— Мам?
— Я тоже не знаю. Посмотрим.
— А можно будет погладить? А потрогать? А покататься? А покормить лошадку? Пап?
— Можно.
Муж сворачивает к ипподрому и паркует машину в одной из свободных секций. Пока вытаскивает Марка из детского кресла, я успеваю осмотреться.
— Миша, Даша, — Алексей Олегович Шумаков выходит встречать нас лично. На руках у него мальчик, и правда, на вид ровесник нашего Марка.
— Здравствуйте, — улыбаюсь и взмахиваю рукой.
Шумаков последние десять лет живет в нашей области. Отстроил себе целую деревню, организовал тут много рабочих мест, ипподром тоже на его деньги соорудили, естественно.
С Мишей они в приятельских отношениях последний год, и, насколько я знаю, моему отцу эта дружба очень не нравится. Но разве Князев когда-то кого-то о чем-то спрашивал?
— Алексей Олегович, — муж пожимает Шумакову руку, — привет. Марк, — подталкивает сына, и тот тоже здоровается с мужчиной за руку.
— Лёва, — Шумаков ставит внука на землю, — знакомься давай.
Мальчик боязливо смотрит на Мишу, потом на Марка.
Наш первый тянет руку, чтобы поздороваться. Лев отвечает, оба пару секунд мнутся, а потом улыбаются.
— Хорошо, что приехали. Лёвке не так скучно будет. Дочь на неделю его к нам привезла, он всех уже умотал, — поясняет Шумаков. — Пойдемте.
— Дядя, а у вас пони есть? — спрашивает Марк, следуя за нами вприпрыжку.
Он у нас совсем не стеснительный, быстро осваивается и находит с людьми общий язык.
— Есть. Пойдем смотреть?
— Да. А покормить можно? А погладить?
Переглядываемся с мужем не без улыбок.
Миша треплет Марка по голове, но тот сразу увиливает в сторону. Занят важными разговорами о лошадях, какие уж тут ласки.
Пока дети гладят пони под присмотром конюха, Шумаков с Мишей отходят немного в сторону. Я к ним не присоединяюсь, но все равно все слышу.
— Москва дала добро, — с улыбкой произносит Шумаков.
Миша кивает, а потом бросает взгляд на меня. Тут же отворачиваюсь.
— Срок? — обращается к Алексею.
— Месяца два, максимум четыре.
— Порадовали.
— Не дрейфь, нормально все будет, — Шумков хлопает Князева по плечу, и они подходят ближе. — Как у Юры дела? — спрашивает уже у меня.
— Отлично. Папа рыбалкой увлекся.
— Хорошее дело.
Дети в этот момент с визгом бегут к нам.
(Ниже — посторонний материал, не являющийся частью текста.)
/-- `[1^1 3^7 4^2]`, `m = 6`: in every `IsShiodaClosed` family via `(pair[3, 3] + (pair[3, 3] + (pair[3, 3] + surface[1, 3, 4, 4])))` — with `C = 𝔈_6`:
the eigenlines `V(tα) ⊂ H^8(X^8_6; ℂ)` are algebraic granted Shioda 1979 Thm II c)/§4 Lemma 1 and Lefschetz (1,1) (no `(P_6)`).
[locator FERMAT-G31 §2, §5]  research route, not a corollary; conditional on HC_CM plus one named minimal statement. -/
theorem mem_of_isShiodaClosed_1_3_3_3_3_3_3_3_4_4 {C : Multiset (ZMod 6) → Prop} (hC : IsShiodaClosed C) :
    C ({1, 3, 3, 3, 3, 3, 3, 3, 4, 4} : Multiset (ZMod 6)) :=
  (star_eq hC (t := {3, 3}) (u := {1, 3, 3, 3, 3, 3, 4, 4}) (by decide) (by decide) (by decide)
    (by unfold IsHodgeMultiset mNormSum; decide) (by unfold IsHodgeMultiset mNormSum; decide)
    (pair_eq hC (a := 3) (p := {3, 3}) (by decide) (by decide))
    (star_eq hC (t := {3, 3}) (u := {1, 3, 3, 3, 4, 4}) (by decide) (by decide) (by decide)
      (by unfold IsHodgeMultiset mNormSum; decide) (by unfold IsHodgeMultiset mNormSum; decide)
      (pair_eq hC (a := 3) (p := {3, 3}) (by decide) (by decide))
      (star_eq hC (t := {3, 3}) (u := {1, 3, 4, 4}) (by decide) (by decide) (by decide)
        (by unfold IsHodgeMultiset mNormSum; decide) (by unfold IsHodgeMultiset mNormSum; decide)
        (pair_eq hC (a := 3) (p := {3, 3}) (by decide) (by decide))
        (hC.surface {1, 3, 4, 4} (by unfold IsHodgeMultiset mNormSum; decide) (by decide)))))

/-- `[1^2 2^1 3^3 4^3 5^1]`, `m = 6`: a Hodge multiset (Shioda's `𝔅^8_6` for `α` and its unit multiples ⟺ Weil type `(4,4)` of the
μ_6-primitive Prym, Schoen Cor. 1.9).  Cyclic-atlas sphere type, (4,4), non-split.  [locator FERMAT-G31 §5]
research route, not a corollary; conditional on HC_CM plus one named minimal statement. -/
theorem isHodgeMultiset_1_1_2_3_3_3_4_4_4_5 : IsHodgeMultiset ({1, 1, 2, 3, 3, 3, 4, 4, 4, 5} : Multiset (ZMod 6)) := by
  unfold IsHodgeMultiset mNormSum; decide

/-- `[1^2 2^1 3^3 4^3 5^1]`, `m = 6`: in every `IsShiodaClosed` family via `(pair[1, 5] + (pair[2, 4] + (pair[3, 3] + surface[1, 3, 4, 4])))` — with `C = 𝔈_6`:
the eigenlines `V(tα) ⊂ H^8(X^8_6; ℂ)` are algebraic granted Shioda 1979 Thm II c)/§4 Lemma 1 and Lefschetz (1,1) (no `(P_6)`).
[locator FERMAT-G31 §2, §5]  research route, not a corollary; conditional on HC_CM plus one named minimal statement. -/
theorem mem_of_isShiodaClosed_1_1_2_3_3_3_4_4_4_5 {C : Multiset (ZMod 6) → Prop} (hC : IsShiodaClosed C) :
    C ({1, 1, 2, 3, 3, 3, 4, 4, 4, 5} : Multiset (ZMod 6)) :=
  (star_eq hC (t := {1, 5}) (u := {1, 2, 3, 3, 3, 4, 4, 4}) (by decide) (by decide) (by decide)
    (by unfold IsHodgeMultiset mNormSum; decide) (by unfold IsHodgeMultiset mNormSum; decide)
    (pair_eq hC (a := 1) (p := {1, 5}) (by decide) (by decide))
    (star_eq hC (t := {2, 4}) (u := {1, 3, 3, 3, 4, 4}) (by decide) (by decide) (by decide)
      (by unfold IsHodgeMultiset mNormSum; decide) (by unfold IsHodgeMultiset mNormSum; decide)
      (pair_eq hC (a := 2) (p := {2, 4}) (by decide) (by decide))
      (star_eq hC (t := {3, 3}) (u := {1, 3, 4, 4}) (by decide) (by decide) (by decide)
        (by unfold IsHodgeMultiset mNormSum; decide) (by unfold IsHodgeMultiset mNormSum; decide)
        (pair_eq hC (a := 3) (p := {3, 3}) (by decide) (by decide))
        (hC.surface {1, 3, 4, 4} (by unfold IsHodgeMultiset mNormSum; decide) (by decide)))))

/-- `[1^2 2^2 3^1 4^4 5^1]`, `m = 6`: a Hodge multiset (Shioda's `𝔅^8_6` for `α` and its unit multiples ⟺ Weil type `(4,4)` of the
μ_6-primitive Prym, Schoen Cor. 1.9).  Cyclic-atlas sphere type, (4,4), non-split.  [locator FERMAT-G31 §5]
research route, not a corollary; conditional on HC_CM plus one named minimal statement. -/
theorem isHodgeMultiset_1_1_2_2_3_4_4_4_4_5 : IsHodgeMultiset ({1, 1, 2, 2, 3, 4, 4, 4, 4, 5} : Multiset (ZMod 6)) := by
  unfold IsHodgeMultiset mNormSum; decide

/-- `[1^2 2^2 3^1 4^4 5^1]`, `m = 6`: in every `IsShiodaClosed` family via `(pair[1, 5] + (pair[2, 4] + semi([1, 2, 3]|[4, 4, 4])))` — with `C = 𝔈_6`:
the eigenlines `V(tα) ⊂ H^8(X^8_6; ℂ)` are algebraic granted Shioda 1979 Thm II c)/§4 Lemma 1 and Lefschetz (1,1) (no `(P_6)`).
[locator FERMAT-G31 §2, §5]  research route, not a corollary; conditional on HC_CM plus one named minimal statement. -/
theorem mem_of_isShiodaClosed_1_1_2_2_3_4_4_4_4_5 {C : Multiset (ZMod 6) → Prop} (hC : IsShiodaClosed C) :
    C ({1, 1, 2, 2, 3, 4, 4, 4, 4, 5} : Multiset (ZMod 6)) :=
  (star_eq hC (t := {1, 5}) (u := {1, 2, 2, 3, 4, 4, 4, 4}) (by decide) (by decide) (by decide)
    (by unfold IsHodgeMultiset mNormSum; decide) (by unfold IsHodgeMultiset mNormSum; decide)
    (pair_eq hC (a := 1) (p := {1, 5}) (by decide) (by decide))
    (star_eq hC (t := {2, 4}) (u := {1, 2, 3, 4, 4, 4}) (by decide) (by decide) (by decide)
      (by unfold IsHodgeMultiset mNormSum; decide) (by unfold IsHodgeMultiset mNormSum; decide)
      (pair_eq hC (a := 2) (p := {2, 4}) (by decide) (by decide))
      (hC.semi {1, 2, 3, 4, 4, 4} (by unfold IsHodgeMultiset mNormSum; decide)
        ⟨{1, 2, 3}, {4, 4, 4}, rfl, rfl, by decide, by decide, by decide⟩)))

/-- `[1^2 3^5 4^2 5^1]`, `m = 6`: a Hodge multiset (Shioda's `𝔅^8_6` for `α` and its unit multiples ⟺ Weil type `(4,4)` of the
μ_6-primitive Prym, Schoen Cor. 1.9).  Cyclic-atlas sphere type, (4,4), non-split.  [locator FERMAT-G31 §5]
research route, not a corollary; conditional on HC_CM plus one named minimal statement. -/
theorem isHodgeMultiset_1_1_3_3_3_3_3_4_4_5 : IsHodgeMultiset ({1, 1, 3, 3, 3, 3, 3, 4, 4, 5} : Multiset (ZMod 6)) := by
  unfold IsHodgeMultiset mNormSum; decide

/-- `[1^2 3^5 4^2 5^1]`, `m = 6`: in every `IsShiodaClosed` family via `(pair[1, 5] + (pair[3, 3] + (pair[3, 3] + surface[1, 3, 4, 4])))` — with `C = 𝔈_6`:
the eigenlines `V(tα) ⊂ H^8(X^8_6; ℂ)` are algebraic granted Shioda 1979 Thm II c)/§4 Lemma 1 and Lefschetz (1,1) (no `(P_6)`).
[locator FERMAT-G31 §2, §5]  research route, not a corollary; conditional on HC_CM plus one named minimal statement. -/
theorem mem_of_isShiodaClosed_1_1_3_3_3_3_3_4_4_5 {C : Multiset (ZMod 6) → Prop} (hC : IsShiodaClosed C) :
    C ({1, 1, 3, 3, 3, 3, 3, 4, 4, 5} : Multiset (ZMod 6)) :=
  (star_eq hC (t := {1, 5}) (u := {1, 3, 3, 3, 3, 3, 4, 4}) (by decide) (by decide) (by decide)
    (by unfold IsHodgeMultiset mNormSum; decide) (by unfold IsHodgeMultiset mNormSum; decide)
    (pair_eq hC (a := 1) (p := {1, 5}) (by decide) (by decide))
    (star_eq hC (t := {3, 3}) (u := {1, 3, 3, 3, 4, 4}) (by decide) (by decide) (by decide)
      (by unfold IsHodgeMultiset mNormSum; decide) (by unfold IsHodgeMultiset mNormSum; decide)
      (pair_eq hC (a := 3) (p := {3, 3}) (by decide) (by decide))
      (star_eq hC (t := {3, 3}) (u := {1, 3, 4, 4}) (by decide) (by decide) (by decide)
        (by unfold IsHodgeMultiset mNormSum; decide) (by unfold IsHodgeMultiset mNormSum; decide)
        (pair_eq hC (a := 3) (p := {3, 3}) (by decide) (by decide))
        (hC.surface {1, 3, 4, 4} (by unfold IsHodgeMultiset mNormSum; decide) (by decide)))))

/-- `[1^3 2^1 3^1 4^3 5^2]`, `m = 6`: a Hodge multiset (Shioda's `𝔅^8_6` for `α` and its unit multiples ⟺ Weil type `(4,4)` of the
μ_6-primitive Prym, Schoen Cor. 1.9).  Cyclic-atlas sphere type, (4,4), non-split.  [locator FERMAT-G31 §5]
research route, not a corollary; conditional on HC_CM plus one named minimal statement. -/
theorem isHodgeMultiset_1_1_1_2_3_4_4_4_5_5 : IsHodgeMultiset ({1, 1, 1, 2, 3, 4, 4, 4, 5, 5} : Multiset (ZMod 6)) := by
  unfold IsHodgeMultiset mNormSum; decide

/-- `[1^3 2^1 3^1 4^3 5^2]`, `m = 6`: in every `IsShiodaClosed` family via `(pair[1, 5] + (pair[1, 5] + semi([1, 2, 3]|[4, 4, 4])))` — with `C = 𝔈_6`:
the eigenlines `V(tα) ⊂ H^8(X^8_6; ℂ)` are algebraic granted Shioda 1979 Thm II c)/§4 Lemma 1 and Lefschetz (1,1) (no `(P_6)`).
[locator FERMAT-G31 §2, §5]  research route, not a corollary; conditional on HC_CM plus one named minimal statement. -/
theorem mem_of_isShiodaClosed_1_1_1_2_3_4_4_4_5_5 {C : Multiset (ZMod 6) → Prop} (hC : IsShiodaClosed C) :
    C ({1, 1, 1, 2, 3, 4, 4, 4, 5, 5} : Multiset (ZMod 6)) :=
  (star_eq hC (t := {1, 5}) (u := {1, 1, 2, 3, 4, 4, 4, 5}) (by decide) (by decide) (by decide)
    (by unfold IsHodgeMultiset mNormSum; decide) (by unfold IsHodgeMultiset mNormSum; decide)
    (pair_eq hC (a := 1) (p := {1, 5}) (by decide) (by decide))
    (star_eq hC (t := {1, 5}) (u := {1, 2, 3, 4, 4, 4}) (by decide) (by decide) (by decide)
      (by unfold IsHodgeMultiset mNormSum; decide) (by unfold IsHodgeMultiset mNormSum; decide)
      (pair_eq hC (a := 1) (p := {1, 5}) (by decide) (by decide))
      (hC.semi {1, 2, 3, 4, 4, 4} (by unfold IsHodgeMultiset mNormSum; decide)
        ⟨{1, 2, 3}, {4, 4, 4}, rfl, rfl, by decide, by decide, by decide⟩)))

/-- `[1^3 3^1 4^6]`, `m = 6`: a Hodge multiset (Shioda's `𝔅^8_6` for `α` and its unit multiples ⟺ Weil type `(4,4)` of the
μ_6-primitive Prym, Schoen Cor. 1.9).  Cyclic-atlas sphere type, (4,4), non-split.  [locator FERMAT-G31 §5]
research route, not a corollary; conditional on HC_CM plus one named minimal statement. -/
theorem isHodgeMultiset_1_1_1_3_4_4_4_4_4_4 : IsHodgeMultiset ({1, 1, 1, 3, 4, 4, 4, 4, 4, 4} : Multiset (ZMod 6)) := by
  unfold IsHodgeMultiset mNormSum; decide

/-- `[1^3 3^1 4^6]`, `m = 6`: in every `IsShiodaClosed` family via `(surface[1, 3, 4, 4] + semi([1, 1, 4]|[4, 4, 4]))` — with `C = 𝔈_6`:
the eigenlines `V(tα) ⊂ H^8(X^8_6; ℂ)` are algebraic granted Shioda 1979 Thm II c)/§4 Lemma 1 and Lefschetz (1,1) (no `(P_6)`).
[locator FERMAT-G31 §2, §5]  research route, not a corollary; conditional on HC_CM plus one named minimal statement. -/
theorem mem_of_isShiodaClosed_1_1_1_3_4_4_4_4_4_4 {C : Multiset (ZMod 6) → Prop} (hC : IsShiodaClosed C) :
    C ({1, 1, 1, 3, 4, 4, 4, 4, 4, 4} : Multiset (ZMod 6)) :=
  (star_eq hC (t := {1, 3, 4, 4}) (u := {1, 1, 4, 4, 4, 4}) (by decide) (by decide) (by decide)
    (by unfold IsHodgeMultiset mNormSum; decide) (by unfold IsHodgeMultiset mNormSum; decide)
    (hC.surface {1, 3, 4, 4} (by unfold IsHodgeMultiset mNormSum; decide) (by decide))
    (hC.semi {1, 1, 4, 4, 4, 4} (by unfold IsHodgeMultiset mNormSum; decide)
      ⟨{1, 1, 4}, {4, 4, 4}, rfl, rfl, by decide, by decide, by decide⟩))

/-- `[1^3 3^3 4^2 5^2]`, `m = 6`: a Hodge multiset (Shioda's `𝔅^8_6` for `α` and its unit multiples ⟺ Weil type `(4,4)` of the
μ_6-primitive Prym, Schoen Cor. 1.9).  Cyclic-atlas sphere type, (4,4), non-split.  [locator FERMAT-G31 §5]
research route, not a corollary; conditional on HC_CM plus one named minimal statement. -/
theorem isHodgeMultiset_1_1_1_3_3_3_4_4_5_5 : IsHodgeMultiset ({1, 1, 1, 3, 3, 3, 4, 4, 5, 5} : Multiset (ZMod 6)) := by
  unfold IsHodgeMultiset mNormSum; decide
Марк тычет в сторону лошади пальцем и на эмоциях тараторит, что трогал гриву и давал лошадке сахар.
— У нее нос мягкий, — восхищается и вытягивает ладошку, видимо, ту, которой трогал лошадиный нос. — Пап, пойдем туда, — тянет Мишу к лестнице на другой стороне песочной площадки, где тренируют лошадей.
Пока они уходят, Шумаков рассказывает мне про внука, свою дочку и младшего сына. Лев крутится рядом с конюхом и гладит пони.
Слушаю, а сама поглядываю за своими.
Ветер спутывает волосы, поэтому убираю их в хвост, а когда снова поворачиваю голову, как в замедленной съемке вижу сына. Он несется по лестнице, оступается на последних ступенях и летит вниз. Миша пытается его поймать, но не успевает.
Мозг отмеряет секунды. Я словно в раскадровке вижу, как сын приземляется набок, заваливается прямо на свою ручку и громко плачет.
Князев тянется к сыну, но тот, увидев, что я бегу, вырывается и начинает реветь еще громче.
Падаю перед ребенком на колени, чувствую, как мелкие камешки царапают кожу и разрывают капроновые колготки.
— Все хорошо, мама рядом, — целую сына в макушку. — Где болит? Ручка?
Марк плачет, а меня трясет. Такие слезы у него на щеках огромные. Лицо покраснело, на щеке выступает кровь, а пальчики на ручке поцарапаны и припухли. Зацеловываю каждый и бросаю на мужа раздраженный взгляд.